Esta acción de comando respondía al "terrible delito" cometido por el director de Human Rights Watch consistente en la presentación en rueda de prensa en aquella capital del libro titulado Una década de Chávez: Intolerancia política y oportunidades perdidas para el progreso de los derechos humanos en Venezuela.
Doy por supuesto que en un país democrático, la libertad de pensamiento y de expresión son valores fundamentales que garantizan la solvencia de ese sistema, para alejarlo del autoritarismo y hacer que prevalezca el Estado de derecho. Cuando esos valores se pierden, en el horizonte de ese país aparecen nubarrones que ensombrecen cualquier posibilidad de credibilidad del mismo y se comienza a intuir un panorama de represión ideológica muy peligroso.
Parece claro que la acción del director de Human Rights Watch no era merecedora de la arbitraria respuesta dada por las autoridades venezolanas, que antes de actuar así deberían haber combatido, si les interesaba, con explicaciones y argumentos las afirmaciones-acusaciones que en aquel texto se contenían. La bravuconada de la expulsión, ejemplo de debilidad interna, no conduce más que a la demostración de que la razón de la fuerza se ha impuesto por encima de la fuerza de la razón, y a privar de credibilidad a cualquier respuesta posterior.
Es asimismo llamativo que a esta postura, antes que criticarla, se hayan sumado ciertos elementos del mundo político chileno (nacionalidad del señor Vivanco) y de Cuba. Asumo que en este último país las posturas sean casi miméticas a las del Gobierno venezolano, pero lo de Chile sí que me llama la atención porque con ello se demuestra la principal conclusión de libro: la intolerancia de los Gobiernos ante las críticas recibidas en materia de derechos humanos.
Con ello, y recuperando los momentos más oscuros de épocas que creía superadas en Latinoamérica, se opta por "matar" al mensajero que denuncia una situación de flagrante violación y desconocimiento de los derechos humanos de miles de ciudadanos, en vez de poner los medios para remediarla, o denunciar la omisión, como el autor hace.
Cuando, en este campo, se aboga porque alguien o algunos no se ocupen por los asuntos internos de un país, me vienen a la memoria todos los argumentos que durante décadas se han empleado para justificar la impunidad frente a violaciones permanentes y masivas de derechos humanos. Con ello se olvida que en la defensa de aquéllos -y en breves fechas se celebrará el 60 aniversario de su proclamación- la obligación de denuncia y persecución de los violadores es universal.
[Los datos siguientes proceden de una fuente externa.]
/-- (Ported verbatim from the HodgeCMPerL package; no docstring in the source.) -/
theorem thetaH₂_eq_zero_of_wt (χ : D.X) (hχ : D.allowed χ) (a : R.Away₂) (b : R.Pl) (hb : R.wt₂ b a ≠ -R.e₂ b) :
    R.thetaH₂ χ a = 0 := by
  refine LinearMap.ext fun p => ?_
  apply R.evalC_injective
  funext g
  rw [R.evalC_thetaH₂, LinearMap.zero_apply, map_zero, Pi.zero_apply]
  exact thetaLift₂_eq_zero_of_weight R.DS R.ν₂ (R.ch₂ χ) (R.r₂ b) (R.e₂ b) (R.wt₂ b a) (R.embH₂ a p)
    (fun z => R.embH₂ a (((z : ℂ) ^ R.wt₂ b a) • p)) g (fun z => R.period_r₂ b z _ g χ) (R.ch_r₂ χ hχ b)
    (fun z u => R.omega_r₂ b z g u a p) (fun z => R.thetaLift₂_embH_smul χ a _ p g) hb

/-- non-admissible away data lift to `0` -/
theorem thetaH₁_eq_zero_of_not_adm (χ : D.X) (hχ : D.allowed χ) (a : R.Away₁) (ha : ¬ R.Adm₁ a) :
    R.thetaH₁ χ a = 0 := by
  obtain ⟨b, hb⟩ := not_forall.mp ha
  exact R.thetaH₁_eq_zero_of_wt χ hχ a b hb

/-- (Ported verbatim from the HodgeCMPerL package; no docstring in the source.) -/
theorem thetaH₂_eq_zero_of_not_adm (χ : D.X) (hχ : D.allowed χ) (a : R.Away₂) (ha : ¬ R.Adm₂ a) :
    R.thetaH₂ χ a = 0 := by
  obtain ⟨b, hb⟩ := not_forall.mp ha
  exact R.thetaH₂_eq_zero_of_wt χ hχ a b hb

/-- **`θ(p ⊗ a, χ′) = θ(projJ p ⊗ a, χ′)`, KERNEL:** only the `J⁺`-component of the Fock factor lifts. -/
theorem thetaH₁_apply_eq_thetaJ_projJ (χ : D.X) (hχ : D.allowed χ) (a : R.Away₁) (p : Fock.HarmModel) :
    R.thetaH₁ χ a p = R.thetaJ₁ χ a (projJ p) :=
  apply_eq_apply_projJ (R.thetaH₁ χ a) (fun _ hk' _ hf => R.thetaH₁_eq_zero_of_mem_hpiece χ hχ a hf hk') p

/-- (Ported verbatim from the HodgeCMPerL package; no docstring in the source.) -/
theorem thetaH₂_apply_eq_thetaJ_projJ (χ : D.X) (hχ : D.allowed χ) (a : R.Away₂) (p : Fock.HarmModel) :
    R.thetaH₂ χ a p = R.thetaJ₂ χ a (projJ p) :=
  apply_eq_apply_projJ (R.thetaH₂ χ a) (fun _ hk' _ hf => R.thetaH₂_eq_zero_of_mem_hpiece χ hχ a hf hk') p
import Mathlib
import HarnessLib
import Summits.HubbardSuperconductivity.HubbardSuperconductivity.Theorems.KLProgrammeKLRegimeSectorSliceIncrPairMoment
import Summits.HubbardSuperconductivity.HubbardSuperconductivity.Theorems.KLProgrammeKLRegimeSectorSlicePairSectional

/-!
# K3 VL child `KLRegimeVolumeLimitV17F2` (stmt-HubbardSuperconductivity-20440), located item #23 «W2-HALF-VL» / «W2H-SEC-COV», brick 1: the per-pair
# SECTIONAL (fixed-time, spatially weighted) bound of the INCREMENT `Sᵀ(F)·(C^{K′}_{(Λ,Λ′]} − C^K_{(Λ,Λ′]})·S(F)` between two frames, from multiplier data

Cell `gate-hubbard-kl`, seat p3 (g13), lead of #23.  The fixed-time twin of k3c3-p2's `sliceIncrPairWt_charSum_l1_le` (`…SectorSliceIncrPairMoment`): SAME
multiplier data (spatial differences, no time differences), SAME band-increment data (`P₀ … P₃`, `Kb₁ … Kb₃`, cutoff `B₁ … B₄`), SAME four spatial rate
inequalities `hr₁ hr₂ hr₃ hr₃′` (the time one `hr₀` and the level condition `Λ′ < π(2M−5)/β` are not needed), support count replaced by the two SECTION
counts `Nt`, `Nsp`; the core is p3 g11's `sliceCharSumWt_sectional_le_of_mixed_data` (`…SectorSlicePairSectional`) instead of `sliceCharSumWt_l1_le_of_mixed_data`.
Result, for EVERY time difference `z₁`: `Σ_{z₂} (1 + s₁|z̃₂|₁)·‖Σ_q χχ • (βL²)⁻²(M·ΨΔ)(q)‖ ≤ Nt·(√(…)·√(24·L²·Nsp)·A₀)` — ε-FREE.  Next bricks: the two-scale
form (twin of `…SectorSliceIncrScaleForm`) and the fat-pair instance (twin of k3c4-p2's `…SectorSliceDefectPairFat`) = the input `hT` of
`secRowWt_sliceCT_covSub_le` (p603183) for the sectional COVARIANCE piece of the #23 telescope.

* **`sliceIncrPairWt_charSum_sectional_le`**.

Everything is proved; no definitions; nothing asserts any stub, K3, VL or superconductivity. [cite: BenfattoGiulianiMastropietro2006, §2.8 (2.81), §3 (3.2)–(3.8)]
-/

noncomputable section

namespace Summit.HubbardSuperconductivity.HubbardSuperconductivity.Theorems.TorusFourierL2

set_option linter.dupNamespace false -- summit = problem name (single-conjunct summit), D-0017

open Finset Complex Literature.MathematicalPhysics.QuantumLattice Literature.Probability.LatticeModels
open Summit.HubbardSuperconductivity.HubbardSuperconductivity.Theorems.DispersionFlow
open scoped Real

section Pair

variable {L M : ℕ} [NeZero L] [NeZero M]
import Summits.PneNP.PneNP.Theorems.CliqueExtLowerBound.Negative.AnchoredThetaGate

/-!
# The anchored instance: anchor edge, derived vertices, class edges (anchored-theta refutation, part C1)

Part of the refutation of `stub_convReplaceable` (line `width-threshold-certificate-sparsity` of
crux stmt-PneNP-10682, `ConvexRankGates.CliqueExtLowerBound`) by the ANCHORED THETA GATE; the final
theorem is `stub_convReplaceable_false` in `ConvReplaceableFalse.lean`, whose module docstring has the
overview. Witness: at `c = 3`, for every `a`, localities `r = 3, s = 4`, at every large `m = n + 2`, the
theta programme on the `n+1` non-anchor vertices with clique parameter `k-1` (`k = ⌈m^{1/4}⌉₊`), fed
with children `d_j = {{e₀, p_j}}`, `c_j = {{e₀, f(α,γ), f(β,γ)} : γ < h}`, is not replaceable by any
monotone circuit of size `m^a`: Jukna's criterion on the derived coordinates kills both exits.
-/

set_option linter.dupNamespace false

namespace Summit.PneNP.PneNP.Theorems.CliqueExtLowerBound.Negative

open Literature.Computability.Complexity Literature.Combinatorics.SimpleGraph Matrix Finset Filter

noncomputable section

/-! ## C. The anchored instance on `n + 2` vertices

Ambient graph `K_{n+2}`; anchor edge `e₀ = {n+1, 0}`; derived vertices `Fin (n+1)` embedded by
`Fin.castSucc` (everything except the anchor vertex `n+1`); class edges
`f(α, γ) = {α, α + γ + 1 (mod n+1)}`; children `d_j = {{e₀, p_j}}`, `c_j = {{e₀, f(α,γ), f(β,γ)} : γ < h}`
for the `j`-th derived pair `p_j = {α, β}`. -/

section Instance

variable (n : ℕ)

/-- Edge slots of the ambient `K_{n+2}`. -/
abbrev EV (n : ℕ) : Type := (⊤ : SimpleGraph (Fin (n + 2))).edgeSet

/-- The anchor vertex `a₀ = n + 1` (not a derived vertex). -/
def aA (n : ℕ) : Fin (n + 2) := Fin.last (n + 1)

/-- The anchor vertex `b₀ = 0`. -/
def bB (n : ℕ) : Fin (n + 2) := 0

/-- The two anchor vertices are distinct. -/
theorem aA_ne_bB : aA n ≠ bB n := by
  simp [aA, bB, Fin.ext_iff]

/-- Derived vertices are not the anchor vertex `a₀`. -/
theorem castSucc_ne_aA (α : Fin (n + 1)) : Fin.castSucc α ≠ aA n := by
  intro h
  have := congrArg Fin.val h
  simp [aA] at this
  omega

/-- An unordered pair is an edge of the complete graph iff its ends differ. -/
theorem mem_edgeSet_top_iff {V : Type*} {a b : V} :
    s(a, b) ∈ (⊤ : SimpleGraph V).edgeSet ↔ a ≠ b := by
  rw [SimpleGraph.mem_edgeSet, SimpleGraph.top_adj]

/-- The anchor edge `e₀ = {a₀, b₀}`. -/
def e0 (n : ℕ) : EV n := ⟨s(aA n, bB n), mem_edgeSet_top_iff.2 (aA_ne_bB n)⟩

/-- The anchor edge as an unordered pair. -/
@[simp] theorem e0_coe : ((e0 n : EV n) : Sym2 (Fin (n + 2))) = s(aA n, bB n) := rfl

/-- Embedding a derived edge into the ambient graph gives an edge. -/
theorem map_castSucc_mem_edgeSet {p : Sym2 (Fin (n + 1))}
    (hp : p ∈ (⊤ : SimpleGraph (Fin (n + 1))).edgeSet) :
    p.map Fin.castSucc ∈ (⊤ : SimpleGraph (Fin (n + 2))).edgeSet := by
  induction p using Sym2.ind with
  | _ a b =>
    rw [mem_edgeSet_top_iff] at hp
    rw [Sym2.map_mk, mem_edgeSet_top_iff]
    exact fun h => hp (Fin.castSucc_injective _ h)

/-- A derived pair viewed as an edge of the ambient graph. -/
def embE (n : ℕ) (p : EP (n + 1)) : EV n :=
  ⟨(p : Sym2 (Fin (n + 1))).map Fin.castSucc, map_castSucc_mem_edgeSet n p.2⟩

/-- The embedded derived pair as an unordered pair. -/
@[simp] theorem embE_coe (p : EP (n + 1)) :
    ((embE n p : EV n) : Sym2 (Fin (n + 2))) = (p : Sym2 (Fin (n + 1))).map Fin.castSucc := rfl

/-- Second endpoint of the `γ`-th class edge at `α`: `α + γ + 1 (mod n + 1)`. -/
def sh (n : ℕ) (α : Fin (n + 1)) (γ : ℕ) : Fin (n + 1) :=
  ⟨(α.1 + γ + 1) % (n + 1), Nat.mod_lt _ (Nat.succ_pos n)⟩

/-- The value of the shifted endpoint `α + γ + 1 (mod n+1)`. -/
theorem sh_val (α : Fin (n + 1)) (γ : ℕ) (hγ : γ + 1 ≤ n) :
    (sh n α γ).1 = if α.1 + γ + 1 < n + 1 then α.1 + γ + 1 else α.1 + γ + 1 - (n + 1) := by
  have hα := α.2
  simp only [sh]
  split_ifs with h
  · exact Nat.mod_eq_of_lt h
  · rw [Nat.mod_eq_sub_mod (by omega), Nat.mod_eq_of_lt (by omega)]

/-- The shifted endpoint differs from `α` (the class pair is a genuine edge). -/
theorem sh_ne (α : Fin (n + 1)) (γ : ℕ) (hγ : γ + 1 ≤ n) : sh n α γ ≠ α := by
  intro h
  have h1 := congrArg Fin.val h
  rw [sh_val n α γ hγ] at h1
  have hα := α.2
  split_ifs at h1 <;> omega

/-- The `γ`-th class edge at the derived vertex `α`, as an unordered pair of ambient vertices. -/
def fS (n : ℕ) (α : Fin (n + 1)) (γ : ℕ) : Sym2 (Fin (n + 2)) :=
  s(Fin.castSucc α, Fin.castSucc (sh n α γ))

/-- Class pairs are edges of the ambient complete graph. -/
theorem fS_mem (α : Fin (n + 1)) {γ : ℕ} (hγ : γ + 1 ≤ n) :
    fS n α γ ∈ (⊤ : SimpleGraph (Fin (n + 2))).edgeSet := by
  rw [fS, mem_edgeSet_top_iff]
  exact fun h => sh_ne n α γ hγ (Fin.castSucc_injective _ h).symm

/-- The class edge as an edge slot (junk value `e₀` when `γ` is too large). -/
def fE (n : ℕ) (α : Fin (n + 1)) (γ : ℕ) : EV n :=
  if hγ : γ + 1 ≤ n then ⟨fS n α γ, fS_mem n α hγ⟩ else e0 n

/-- The class edge as an unordered pair. -/
theorem fE_coe (α : Fin (n + 1)) {γ : ℕ} (hγ : γ + 1 ≤ n) :
    ((fE n α γ : EV n) : Sym2 (Fin (n + 2))) = fS n α γ := by
  simp [fE, hγ]

/-- Class pairs avoid the anchor edge. -/
theorem fS_ne_e0 (α : Fin (n + 1)) (γ : ℕ) : fS n α γ ≠ s(aA n, bB n) := by
  intro h
  rw [fS, Sym2.eq_iff] at h
  rcases h with ⟨h1, -⟩ | ⟨-, h2⟩
  · exact castSucc_ne_aA n α h1
  · exact castSucc_ne_aA n _ h2

/-- Class edges avoid the anchor edge. -/
theorem fE_ne_e0 (α : Fin (n + 1)) {γ : ℕ} (hγ : γ + 1 ≤ n) : fE n α γ ≠ e0 n := by
  intro h
  have := congrArg (fun e : EV n => (e : Sym2 (Fin (n + 2)))) h
  simp only [fE_coe n α hγ, e0_coe] at this
  exact fS_ne_e0 n α γ this

/-- Class edges are pairwise distinct: `f(α,γ) = f(α',γ')` forces `α = α'` and `γ = γ'`
(for `γ, γ' < h` with `2h ≤ n`). -/
theorem fS_inj {h : ℕ} (hh : 2 * h ≤ n) {α α' : Fin (n + 1)} {γ γ' : ℕ} (hγ : γ < h) (hγ' : γ' < h)
    (heq : fS n α γ = fS n α' γ') : α = α' ∧ γ = γ' := by
  have hγn : γ + 1 ≤ n := by omega
  have hγn' : γ' + 1 ≤ n := by omega
  have hα := α.2
  have hα' := α'.2
  have v1 := sh_val n α γ hγn
  have v2 := sh_val n α' γ' hγn'
  rw [fS, fS, Sym2.eq_iff] at heq
  rcases heq with ⟨h1, h2⟩ | ⟨h1, h2⟩
  · have e1 : α = α' := Fin.castSucc_injective _ h1
    subst e1
    refine ⟨rfl, ?_⟩
    have e2 := congrArg Fin.val (Fin.castSucc_injective _ h2)
    rw [v1, v2] at e2
    split_ifs at e2 <;> omega
  · exfalso
    have e1 := congrArg Fin.val (Fin.castSucc_injective _ h1)
    have e2 := congrArg Fin.val (Fin.castSucc_injective _ h2)
    -- e1 : α = sh α' γ', e2 : sh α γ = α'
    rw [v2] at e1
    rw [v1] at e2
    split_ifs at e1 e2 <;> omega

/-- Class edges are pairwise distinct (edge-slot form of `fS_inj`). -/
theorem fE_inj {h : ℕ} (hh : 2 * h ≤ n) {α α' : Fin (n + 1)} {γ γ' : ℕ} (hγ : γ < h) (hγ' : γ' < h)
    (heq : fE n α γ = fE n α' γ') : α = α' ∧ γ = γ' := by
  have := congrArg (fun e : EV n => (e : Sym2 (Fin (n + 2)))) heq
  simp only [fE_coe n α (show γ + 1 ≤ n by omega), fE_coe n α' (show γ' + 1 ≤ n by omega)] at this
  exact fS_inj n hh hγ hγ' this

/-! ### Derived pairs and their vertices -/

/-- The two vertices of a derived pair. -/
def verts (n : ℕ) (p : EP (n + 1)) : Finset (Fin (n + 1)) :=
  univ.filter fun α => α ∈ (p : Sym2 (Fin (n + 1)))

/-- The `j`-th derived pair. -/
def pr (n : ℕ) (j : Fin (nP (n + 1))) : EP (n + 1) := (eqv (n + 1)).symm j

/-- A derived pair has two distinct ends. -/
theorem exists_eq_pair (p : EP (n + 1)) :
    ∃ α β : Fin (n + 1), α ≠ β ∧ (p : Sym2 (Fin (n + 1))) = s(α, β) := by
  obtain ⟨q, hq⟩ := p
  induction q using Sym2.ind with
  | _ a b => exact ⟨a, b, mem_edgeSet_top_iff.1 hq, rfl⟩

/-- The vertex set of the pair `{α, β}` is `{α, β}`. -/
theorem verts_pair {p : EP (n + 1)} {α β : Fin (n + 1)} (hp : (p : Sym2 (Fin (n + 1))) = s(α, β)) :
    verts n p = {α, β} := by
  ext v
  simp [verts, hp]

/-- A derived pair has exactly two vertices. -/
theorem card_verts (p : EP (n + 1)) : #(verts n p) = 2 := by
  obtain ⟨α, β, hne, hp⟩ := exists_eq_pair n p
  rw [verts_pair n hp, card_pair hne]

/-- Membership in the vertex set of a derived pair. -/
theorem mem_verts {p : EP (n + 1)} {v : Fin (n + 1)} : v ∈ verts n p ↔ v ∈ (p : Sym2 (Fin (n + 1))) := by
  simp [verts]

end Instance

end

end Summit.PneNP.PneNP.Theorems.CliqueExtLowerBound.Negative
Por ende, no podemos permanecer silentes antes estos hechos, más propios de quien actúa con miedo y con la amenaza del poder que ostenta, que de quien tiene y defiende la razón.
De José Miguel Vivanco sólo puedo decir que lo conozco desde hace ya muchos años, desde el proceso contra la dictadura de Pinochet. Lo he visto actuar con la misma firmeza y coraje frente al Gobierno del presidente Álvaro Uribe en Colombia como frente a la Administración Bush por Guantánamo.
Por ello, no me sorprende que él le aplique el mismo rasero al Gobierno de Venezuela que a cualquier otro Gobierno. Puedo decir con total convicción que las acciones de José Miguel Vivanco son coherentes con su compromiso democrático con la causa universal por los derechos humanos y con la rectitud jurídica y moral que lo han caracterizado por igual frente a Gobiernos de izquierda como de derecha.
(El País. Baltasar Garzón es magistrado de la Audiencia Nacional de España, famoso por su orden de captura contra el expresidente chileno Pinochet.)